import Mathlib
import HarnessLib
import Summits.CriticalPhenomena.PercolationContinuityZ3.Theses.PercTorusSliceFilling
import Literature.Probability.Percolation.ConstrainedClusters
import Literature.Probability.Percolation.SubgraphMonotonicity

/-!
# Route `PercTorusSliceFilling`, item `SliceFillingTransport`: the box chart (helper file)

Helper file for item `stmt-CriticalPhenomena-5417` (`SliceFillingTransport`, Lemma E of the card
`torus-slice-filling-identity-v2`, box form) of route `CriticalPhenomena/PercTorusSliceFilling`:

`E_{T_n,p}[N_sf] ≤ n³ · E_{ℤ³,p}[ 1{0 ↔ ∂^{in}B(m) in B(m)} / |C^{B(m)}(0)| ]`, `m = ⌊(n-2)/2⌋`.

This file contains the STATIC COUPLING behind the inequality. For a torus vertex `x ∈ T_n`
(`torusGraph 3 n`) the chart `a ↦ x + proj a` maps the box `B(m) = [-m, m]³ ⊂ ℤ³` (`box 3 m`,
used as the vertex type `↥(box 3 m : Set (Site 3))`) onto the projected box around `x`; when
`2m + 2 ≤ n` it is injective and a GRAPH ISOMORPHISM between the subgraph of `ℤ³` induced on
`B(m)` and the subgraph of the torus induced on its image (`chart_adj_iff`, `comap_chart_eq`).
Consequently restricting a torus configuration along the chart and restricting a `ℤ³`
configuration to the box (`restrictConfig`, `SubgraphMonotonicity.lean`) have the SAME LAW,
Bernoulli(`p`) on the edges of the box graph (`map_restrictConfig_chart_eq`, from
`bondPercolation_map_comap`). Finally the integrand of `ThinClusterRarity` —
`1{0 ↔ ∂^{in}B(m) in B(m)} / |C^{B(m)}(0)|` — is a function of the restricted configuration
`η` (`integrand_eq_local`, via `induce_openGraph_eq`), namely the LOCAL FUNCTIONAL
`1{Arm_m(η)} / |Cloc_m(η)|` with the local cluster
`Cloc_m(η) = {y | ∃ h0 hy, (openGraph η).Reachable ⟨0, h0⟩ ⟨y, hy⟩}` and the local arm event
`Arm_m = {η | ∃ y ∈ ∂^{in}B(m), ∃ h0 hy, (openGraph η).Reachable ⟨0, h0⟩ ⟨y, hy⟩}` (both written
out in full in every statement; no definitions are introduced).
-/

noncomputable section

namespace Summit.CriticalPhenomena.PercolationContinuityZ3.Theorems

open MeasureTheory
open Literature.Probability.Percolation Literature.Probability.LatticeModels

namespace SliceFillingTransportProof

/-! ## Small integers modulo `n` -/

/-- An integer of absolute value `< n` which vanishes modulo `n` is zero. -/
theorem int_eq_zero_of_cast_zmod_eq_zero {n : ℕ} {k : ℤ} (hk : |k| < n)
    (h : (k : ZMod n) = 0) : k = 0 :=
  Int.eq_zero_of_abs_lt_dvd ((ZMod.intCast_zmod_eq_zero_iff_dvd k n).1 h) hk

/-- `1 ≠ 0` in `ZMod n` for `2 ≤ n` (no `Fact` instance needed). -/
theorem one_ne_zero_zmod {n : ℕ} (hn : 2 ≤ n) : (1 : ZMod n) ≠ 0 := by
  intro h
  have h1 : ((1 : ℤ) : ZMod n) = 0 := by exact_mod_cast h
  have := int_eq_zero_of_cast_zmod_eq_zero (n := n) (k := 1)
    (by rw [abs_one]; exact_mod_cast lt_of_lt_of_le one_lt_two hn) h1
  exact one_ne_zero this

/-! ## The chart `a ↦ x + proj a` on the box `B(m)` -/

/-- `Torus.proj` is additive (on `ℤ³`). -/
theorem proj_add_site3 (n : ℕ) (a b : Site 3) :
    Torus.proj n (a + b) = Torus.proj n a + Torus.proj n b := by
  ext i; simp [Torus.proj_apply]

/-- `Torus.proj` of a unit coordinate vector is the unit coordinate vector. -/
theorem proj_single (n : ℕ) (i : Fin 3) :
    Torus.proj n (Pi.single i (1 : ℤ) : Site 3) = (Pi.single i (1 : ZMod n) : TorusSite 3 n) := by
  ext j
  rcases eq_or_ne j i with rfl | hj
  · simp [Torus.proj_apply]
  · simp [Torus.proj_apply, Pi.single_eq_of_ne hj]

/-- Coordinates of points of the box are bounded by `m` in absolute value. -/
theorem abs_le_of_mem_box {m : ℕ} {a : Site 3} (ha : a ∈ (box 3 m : Set (Site 3))) (i : Fin 3) :
    |a i| ≤ m := by
  rw [Finset.mem_coe, mem_box] at ha
  exact abs_le.2 (ha i)

/-- `0 ∈ B(m)`. -/
theorem zero_mem_boxSet (m : ℕ) : (0 : Site 3) ∈ (box 3 m : Set (Site 3)) := by
  rw [Finset.mem_coe]; exact zero_mem_box 3 m

/-- Two points of `B(m)` with the same projection modulo `n > 2m` coincide. -/
theorem eq_of_proj_eq {n m : ℕ} (hn : 2 * m + 1 ≤ n) {a b : Site 3}
    (ha : a ∈ (box 3 m : Set (Site 3))) (hb : b ∈ (box 3 m : Set (Site 3)))
    (h : Torus.proj n a = Torus.proj n b) : a = b := by
  funext j
  have hj : ((a j - b j : ℤ) : ZMod n) = 0 := by
    have := congr_fun h j
    simp only [Torus.proj_apply] at this
    rw [Int.cast_sub, this, sub_self]
  have habs : |a j - b j| < n := by
    have h1 := abs_le_of_mem_box ha j
    have h2 := abs_le_of_mem_box hb j
    have h3 : |a j - b j| ≤ |a j| + |b j| := abs_sub _ _
    have : (2 * m + 1 : ℤ) ≤ n := by exact_mod_cast hn
    linarith
  have := int_eq_zero_of_cast_zmod_eq_zero habs hj
  linarith

/-- The chart `a ↦ x + proj a` is injective on the box (`2m + 1 ≤ n`). -/
theorem chart_injective {n m : ℕ} (hn : 2 * m + 1 ≤ n) (x : TorusSite 3 n) :
    Function.Injective (fun a : (box 3 m : Set (Site 3)) => x + Torus.proj n (a : Site 3)) := by
  intro a b h
  apply Subtype.ext
  exact eq_of_proj_eq hn a.2 b.2 (add_left_cancel h)

/-- If `proj b = proj a + eᵢ` for `a, b ∈ B(m)` and `2m + 2 ≤ n`, then `b = a + eᵢ` in `ℤ³`. -/
theorem eq_add_single_of_proj {n m : ℕ} (hn : 2 * m + 2 ≤ n) {a b : Site 3}
    (ha : a ∈ (box 3 m : Set (Site 3))) (hb : b ∈ (box 3 m : Set (Site 3))) (i : Fin 3)
    (h : Torus.proj n b = Torus.proj n a + (Pi.single i (1 : ZMod n) : TorusSite 3 n)) :
    b = a + Pi.single i (1 : ℤ) := by
  funext j
  have hj : ((b j - a j - (Pi.single i (1 : ℤ) : Site 3) j : ℤ) : ZMod n) = 0 := by
    have := congr_fun h j
    simp only [Torus.proj_apply, Pi.add_apply] at this
    have hs : (((Pi.single i (1 : ℤ) : Site 3) j : ℤ) : ZMod n) =
        (Pi.single i (1 : ZMod n) : TorusSite 3 n) j := by
      have := congr_fun (proj_single n i) j
      simpa only [Torus.proj_apply] using this
    rw [Int.cast_sub, Int.cast_sub, hs, this]; ring
  have hsingle : |(Pi.single i (1 : ℤ) : Site 3) j| ≤ 1 := by
    rcases eq_or_ne j i with rfl | hji
    · simp
    · simp [Pi.single_eq_of_ne hji]
  have habs : |b j - a j - (Pi.single i (1 : ℤ) : Site 3) j| < n := by
    have h1 := abs_le_of_mem_box ha j
    have h2 := abs_le_of_mem_box hb j
    have h3 : |b j - a j - (Pi.single i (1 : ℤ) : Site 3) j| ≤
        |b j| + |a j| + |(Pi.single i (1 : ℤ) : Site 3) j| := by
      refine (abs_sub _ _).trans ?_
      gcongr
      exact abs_sub _ _
    have : (2 * m + 2 : ℤ) ≤ n := by exact_mod_cast hn
    linarith
  have := int_eq_zero_of_cast_zmod_eq_zero habs hj
  rw [Pi.add_apply]
  linarith

/-- **Local isomorphism.** For `a, b ∈ B(m)` and `2m + 2 ≤ n`: `x + proj a ∼ x + proj b` in the
torus `T_n` iff `a ∼ b` in `ℤ³`. -/
theorem chart_adj_iff {n m : ℕ} (hn : 2 * m + 2 ≤ n) (x : TorusSite 3 n)
    (a b : (box 3 m : Set (Site 3))) :
    (torusGraph 3 n).Adj (x + Torus.proj n (a : Site 3)) (x + Torus.proj n (b : Site 3)) ↔
      (zdGraph 3).Adj (a : Site 3) b := by
  rw [torusGraph_adj_iff, zdGraph_adj_iff]
  constructor
  · rintro ⟨-, h | h⟩
    · obtain ⟨i, hi⟩ := h
      refine ⟨i, Or.inl (eq_add_single_of_proj hn a.2 b.2 i ?_)⟩
      rw [add_assoc] at hi
      exact add_left_cancel hi
    · obtain ⟨i, hi⟩ := h
      refine ⟨i, Or.inr (eq_add_single_of_proj hn b.2 a.2 i ?_)⟩
      rw [add_assoc] at hi
      exact add_left_cancel hi
  · rintro ⟨i, h | h⟩
    · have hb : Torus.proj n (b : Site 3) = Torus.proj n a + Pi.single i 1 := by
        rw [h, proj_add_site3, proj_single]
      refine ⟨?_, Or.inl ⟨i, by rw [hb, add_assoc]⟩⟩
      intro heq
      have h1 := add_left_cancel heq
      rw [hb] at h1
      have h2 : (Pi.single i (1 : ZMod n) : TorusSite 3 n) = 0 := by
        have := congrArg (fun z => z - Torus.proj n (a : Site 3)) h1
        simpa using this.symm
      have h3 := congr_fun h2 i
      simp only [Pi.single_eq_same, Pi.zero_apply] at h3
      exact one_ne_zero_zmod (by omega) h3
    · have ha : Torus.proj n (a : Site 3) = Torus.proj n b + Pi.single i 1 := by
        rw [h, proj_add_site3, proj_single]
      refine ⟨?_, Or.inr ⟨i, by rw [ha, add_assoc]⟩⟩
      intro heq
      have h1 := add_left_cancel heq
      rw [ha] at h1
      have h2 : (Pi.single i (1 : ZMod n) : TorusSite 3 n) = 0 := by
        have := congrArg (fun z => z - Torus.proj n (b : Site 3)) h1
        simpa using this
      have h3 := congr_fun h2 i
      simp only [Pi.single_eq_same, Pi.zero_apply] at h3
      exact one_ne_zero_zmod (by omega) h3

/-- The box graph: the pull-back of the torus graph along the chart is the pull-back of `ℤ³`
along the inclusion of the box. -/
theorem comap_chart_eq {n m : ℕ} (hn : 2 * m + 2 ≤ n) (x : TorusSite 3 n) :
    (torusGraph 3 n).comap (fun a : (box 3 m : Set (Site 3)) => x + Torus.proj n (a : Site 3)) =
      (zdGraph 3).comap (Subtype.val : (box 3 m : Set (Site 3)) → Site 3) := by
  ext a b
  simp only [SimpleGraph.comap_adj]
  exact chart_adj_iff hn x a b

/-- **Same local law.** Restricting a torus configuration along the chart and restricting a
`ℤ³` configuration to the box give the same law (Bernoulli(`p`) on the edges of the box graph;
`bondPercolation_map_comap`). -/
theorem map_restrictConfig_chart_eq {n m : ℕ} (hn : 2 * m + 2 ≤ n) (x : TorusSite 3 n)
    (p : unitInterval) :
    (bondPercolation (torusGraph 3 n) p).map
        (restrictConfig (fun a : (box 3 m : Set (Site 3)) => x + Torus.proj n (a : Site 3))) =
      (bondPercolation (zdGraph 3) p).map
        (restrictConfig (Subtype.val : (box 3 m : Set (Site 3)) → Site 3)) := by
  rw [bondPercolation_map_comap _ (chart_injective (by omega) x),
    bondPercolation_map_comap _ Subtype.val_injective, comap_chart_eq hn]

/-! ## Locality of the `ℤ³` integrand -/

/-- **The `ℤ³` integrand is local.** The integrand `1{0 ↔ ∂^{in}B(m) in B(m)} / |C^{B(m)}(0)|` of
`ThinClusterRarity` equals the local functional `1{Arm_m(η)} / |Cloc_m(η)|` of the configuration
`η` restricted to the box (the induced open graph on the box is the open graph of the restricted
configuration, `induce_openGraph_eq`). -/
theorem integrand_eq_local (m : ℕ) (ω : BondConfig (Site 3)) :
    (siteToBoundary 3 m).indicator
        (fun ω => ((Set.ncard {y : Site 3 | ω ∈ openConnIn (↑(box 3 m)) 0 y} : ℝ))⁻¹) ω =
      {η : BondConfig (box 3 m : Set (Site 3)) | ∃ y ∈ innerBoundary (zdGraph 3) (box 3 m),
          ∃ (h0 : (0 : Site 3) ∈ (box 3 m : Set (Site 3))) (hy : y ∈ (box 3 m : Set (Site 3))),
            (openGraph η).Reachable ⟨0, h0⟩ ⟨y, hy⟩}.indicator
        (fun η => ((Set.ncard {y : Site 3 | ∃ (h0 : (0 : Site 3) ∈ (box 3 m : Set (Site 3)))
          (hy : y ∈ (box 3 m : Set (Site 3))), (openGraph η).Reachable ⟨0, h0⟩ ⟨y, hy⟩} : ℝ))⁻¹)
        (restrictConfig (Subtype.val : (box 3 m : Set (Site 3)) → Site 3) ω) := by
  have hmem : ω ∈ siteToBoundary 3 m ↔
      restrictConfig (Subtype.val : (box 3 m : Set (Site 3)) → Site 3) ω ∈
        {η : BondConfig (box 3 m : Set (Site 3)) | ∃ y ∈ innerBoundary (zdGraph 3) (box 3 m),
          ∃ (h0 : (0 : Site 3) ∈ (box 3 m : Set (Site 3))) (hy : y ∈ (box 3 m : Set (Site 3))),
            (openGraph η).Reachable ⟨0, h0⟩ ⟨y, hy⟩} := by
    simp only [siteToBoundary, openConnIn, Set.mem_setOf_eq, induce_openGraph_eq]
  have hcl : {y : Site 3 | ω ∈ openConnIn (↑(box 3 m)) 0 y} =
      {y : Site 3 | ∃ (h0 : (0 : Site 3) ∈ (box 3 m : Set (Site 3)))
        (hy : y ∈ (box 3 m : Set (Site 3))),
          (openGraph (restrictConfig (Subtype.val : (box 3 m : Set (Site 3)) → Site 3) ω)).Reachable
            ⟨0, h0⟩ ⟨y, hy⟩} := by
    ext y
    simp only [openConnIn, Set.mem_setOf_eq, induce_openGraph_eq]
  by_cases h : ω ∈ siteToBoundary 3 m
  · rw [Set.indicator_of_mem h, Set.indicator_of_mem (hmem.1 h), hcl]
  · rw [Set.indicator_of_notMem h, Set.indicator_of_notMem (mt hmem.2 h)]

end SliceFillingTransportProof

end Summit.CriticalPhenomena.PercolationContinuityZ3.Theorems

> WHAT YOU HAVE TO DO
Reproduce exactly the entries above, limited to the lines from the one with "refine (abs_sub _ _).trans ?_" through the one with "rw [ha] at h1", both included.

> EXERCISE RESULT
      refine (abs_sub _ _).trans ?_
      gcongr
      exact abs_sub _ _
    have : (2 * m + 2 : ℤ) ≤ n := by exact_mod_cast hn
    linarith
  have := int_eq_zero_of_cast_zmod_eq_zero habs hj
  rw [Pi.add_apply]
  linarith

/-- **Local isomorphism.** For `a, b ∈ B(m)` and `2m + 2 ≤ n`: `x + proj a ∼ x + proj b` in the
torus `T_n` iff `a ∼ b` in `ℤ³`. -/
theorem chart_adj_iff {n m : ℕ} (hn : 2 * m + 2 ≤ n) (x : TorusSite 3 n)
    (a b : (box 3 m : Set (Site 3))) :
    (torusGraph 3 n).Adj (x + Torus.proj n (a : Site 3)) (x + Torus.proj n (b : Site 3)) ↔
      (zdGraph 3).Adj (a : Site 3) b := by
  rw [torusGraph_adj_iff, zdGraph_adj_iff]
  constructor
  · rintro ⟨-, h | h⟩
    · obtain ⟨i, hi⟩ := h
      refine ⟨i, Or.inl (eq_add_single_of_proj hn a.2 b.2 i ?_)⟩
      rw [add_assoc] at hi
      exact add_left_cancel hi
    · obtain ⟨i, hi⟩ := h
      refine ⟨i, Or.inr (eq_add_single_of_proj hn b.2 a.2 i ?_)⟩
      rw [add_assoc] at hi
      exact add_left_cancel hi
  · rintro ⟨i, h | h⟩
    · have hb : Torus.proj n (b : Site 3) = Torus.proj n a + Pi.single i 1 := by
        rw [h, proj_add_site3, proj_single]
      refine ⟨?_, Or.inl ⟨i, by rw [hb, add_assoc]⟩⟩
      intro heq
      have h1 := add_left_cancel heq
      rw [hb] at h1
      have h2 : (Pi.single i (1 : ZMod n) : TorusSite 3 n) = 0 := by
        have := congrArg (fun z => z - Torus.proj n (a : Site 3)) h1
        simpa using this.symm
      have h3 := congr_fun h2 i
      simp only [Pi.single_eq_same, Pi.zero_apply] at h3
      exact one_ne_zero_zmod (by omega) h3
    · have ha : Torus.proj n (a : Site 3) = Torus.proj n b + Pi.single i 1 := by
        rw [h, proj_add_site3, proj_single]
      refine ⟨?_, Or.inr ⟨i, by rw [ha, add_assoc]⟩⟩
      intro heq
      have h1 := add_left_cancel heq
      rw [ha] at h1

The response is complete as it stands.